→ **Aim of the task**: Repeat the stretch of entries below from the line with "the package ALONE" through the line with "with the same". Include both ends and add nothing.

→ **Dataset records**:
import Summits.BirchSwinnertonDyer.Rank1Residual.Supersingular.KobayashiMainConjecture
import Literature.NumberTheory.EllipticCurves.Rank1Residual.Predicates
import Literature.NumberTheory.EllipticCurves.PAdicBSD
import Literature.NumberTheory.EllipticCurves.IwasawaAlgebraDivisibilityProofs
import Literature.NumberTheory.EllipticCurves.IwasawaAlgebraCharIdealProofs
import Literature.NumberTheory.EllipticCurves.Kato2004.EulerSystemBoundFineSelmerTwo
import Literature.NumberTheory.EllipticCurves.Kobayashi2003.SignedSelmerDualExistsProofs
import Literature.NumberTheory.EllipticCurves.TateModuleContinuityProofs
import Literature.NumberTheory.EllipticCurves.TateModuleFreeProofs
import Summits.BirchSwinnertonDyer.BirchSwinnertonDyer.Theorems.ThetaPartnerAtTwoSignedKatoUpToAtTwoFineRestriction
import Mathlib.Algebra.Module.CharacterModule
import HarnessLib

/-!
# Seed crux `SignedMuSeedAtTwoPlus` (stmt-BirchSwinnertonDyer-21438), stub S1 `stub_flatPlusLocalHalfAtTwo` of the lines
# `kolyvagin_char_two` / `pt_trivial_half` / `fine_plus_split`: the PLUS-LOCAL HALF ITSELF from a Coleman–Poitou–Tate
# μ-package — «the image of `Sel^ε(E/K_∞)[p]` in `H¹/Sel₀` is finite» — WITHOUT (F) (route-independent; any number field,
# prime, sign; and S1's text BY SHAPE at `p = 2`)

Cell `bsd-wall`, width seat `bsd-wall-rtt-p4-w2` g8 (step (Z4) of the pt-trivial-half decomposition of S1). Companion of
`…SignedMuSeedAtTwoPlusPlusLocalMuRoad` (this seat: package + (F) ⇒ `X^ε` torsion, `μ^ε = 0`). HERE no (F): the package ALONE
gives the registered stub's conclusion `PlusLocalHalf W κ`. THEOREMS ONLY — no definition, no named fact, no instance, no `sorry`;
every arithmetic input is a displayed hypothesis; nothing about any curve is asserted; closes no item; BSD is NOT proved by this.

## The argument (Kobayashi (7.17) read at `𝔭 = (p)`, then Pontryagin)

For ANY pinned datum `D` of `Sel^ε(E/K_∞)` (not necessarily finitely generated), `Y` of `Sel₀`, the pinned restriction
`k : X^ε → X₀` (`SignedKatoOffTwo.FineRestriction`: `Y.toDual (k x) = D.toDual x ∘ ι₀`), a submodule `P ≤ Λ`, `Λ`-linear
`j : P → X^ε` with COVER `ker k ≤ range j`, and `ξ ∈ P` with `j ξ = 0`, `p ∤ ξ`:
* §1 `ker k ↪ range j ≅ P/ker j` is killed by `ξ ∉ (p)`, so `ℓ_{(p)}(ker k) = 0`; `range j` is finitely generated over `Λ`
  (`Λ` Noetherian, `P ≤ Λ`), hence so is `ker k`; so `ker k` is finitely generated over `ℤ_p` (`finite_of_lengthAt_eq_zero`).
* §2 `ker k` = the characters of `Sel^ε` vanishing on `Sel₀` = the Pontryagin dual of `M = Sel^ε/Sel₀`; `ℤ_p`-generators
  `x₁,…,xₙ` of `ker k` evaluate `p`-torsion classes into the finite `(ℚ/ℤ[p])ⁿ`, and two classes of `Sel^ε[p]` with the same
  values differ by an element of `Sel₀` (characters of `Sel^ε/Sel₀` separate points; `toDual_C_smul` for the `ℤ_p`-span) —
  so the image of `Sel^ε[p]` in `H¹/Sel₀` is finite: `finite_image_signedSelmer_pTorsion_of_muPackage`.
* §3 `p = 2`: with `γ` a topological generator (exists for every `κ`) and the CANONICAL pinned datum
  `Kobayashi2003.signedSelmerDualData` (tree, `SignedSelmerDualExistsProofs`), the habitat μ-package hypothesis in the binders of
  S1 (newform, `ϖ`, Pollack pair, FLAT scalar, cyclotomic `κ`) + `γ`, `D` gives **S1's text `FlatPlusLocalHalfAtTwo`**
  (`flatPlusLocalHalfAtTwo_of_muPackage`): the stub S1 IS «(Z1)+(Z2)+(Z3) packaged», (Z4) being this file.

References: [Kobayashi2003] (7.17)–(7.21), Thm. 7.3 (pp. 12–13); [GreenbergLNM1716] §1 p. 60 (Pontryagin duals as `Λ`-modules);
[GreenbergVatsal2000] Prop. (2.8); [Washington1997] §13.2; [LimSujatha2018] §3 (before Prop. 3.2).
-/

set_option autoImplicit false
-- the Theorems namespace of this sub repeats the summit name by design (D-0017 nested layout)
set_option linter.dupNamespace false

noncomputable section

open scoped Classical NumberField MatrixGroups ModularForm

open WeierstrassCurve Field IsDedekindDomain CongruenceSubgroup
  Literature.NumberTheory.GaloisRepresentations
  Literature.NumberTheory.EllipticCurves Literature.NumberTheory.EllipticCurves.Module
  Literature.NumberTheory.EllipticCurves.ModularForms
  Literature.NumberTheory.EllipticCurves.IwasawaAlgebra Literature.NumberTheory.EllipticCurves.Kobayashi2003
  Literature.NumberTheory.EllipticCurves.Rank1Residual
  Literature.NumberTheory.EllipticCurves.Kato2004 ZpExtension
  Summit.BirchSwinnertonDyer.Rank1Residual.Supersingular Summit.BirchSwinnertonDyer.Rank1Residual.X1

namespace Summit.BirchSwinnertonDyer.BirchSwinnertonDyer.Theorems

namespace SignedMuAtTwo.PlusLocalMuRoad

universe u

/-! ## §1 `ker k` is finitely generated over `ℤ_p` (no (F), no finite generation of `X^ε`) -/

section Kernel

variable {p : ℕ} [Fact p.Prime] {X Y : Type*} [AddCommGroup X] [_root_.Module (IwasawaAlgebra p) X]
  [AddCommGroup Y] [_root_.Module (IwasawaAlgebra p) Y]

→ **Output for this task**:
`…SignedMuSeedAtTwoPlusPlusLocalMuRoad` (this seat: package + (F) ⇒ `X^ε` torsion, `μ^ε = 0`). HERE no (F): the package ALONE
gives the registered stub's conclusion `PlusLocalHalf W κ`. THEOREMS ONLY — no definition, no named fact, no instance, no `sorry`;
every arithmetic input is a displayed hypothesis; nothing about any curve is asserted; closes no item; BSD is NOT proved by this.

## The argument (Kobayashi (7.17) read at `𝔭 = (p)`, then Pontryagin)

For ANY pinned datum `D` of `Sel^ε(E/K_∞)` (not necessarily finitely generated), `Y` of `Sel₀`, the pinned restriction
`k : X^ε → X₀` (`SignedKatoOffTwo.FineRestriction`: `Y.toDual (k x) = D.toDual x ∘ ι₀`), a submodule `P ≤ Λ`, `Λ`-linear
`j : P → X^ε` with COVER `ker k ≤ range j`, and `ξ ∈ P` with `j ξ = 0`, `p ∤ ξ`:
* §1 `ker k ↪ range j ≅ P/ker j` is killed by `ξ ∉ (p)`, so `ℓ_{(p)}(ker k) = 0`; `range j` is finitely generated over `Λ`
  (`Λ` Noetherian, `P ≤ Λ`), hence so is `ker k`; so `ker k` is finitely generated over `ℤ_p` (`finite_of_lengthAt_eq_zero`).
* §2 `ker k` = the characters of `Sel^ε` vanishing on `Sel₀` = the Pontryagin dual of `M = Sel^ε/Sel₀`; `ℤ_p`-generators
  `x₁,…,xₙ` of `ker k` evaluate `p`-torsion classes into the finite `(ℚ/ℤ[p])ⁿ`, and two classes of `Sel^ε[p]` with the same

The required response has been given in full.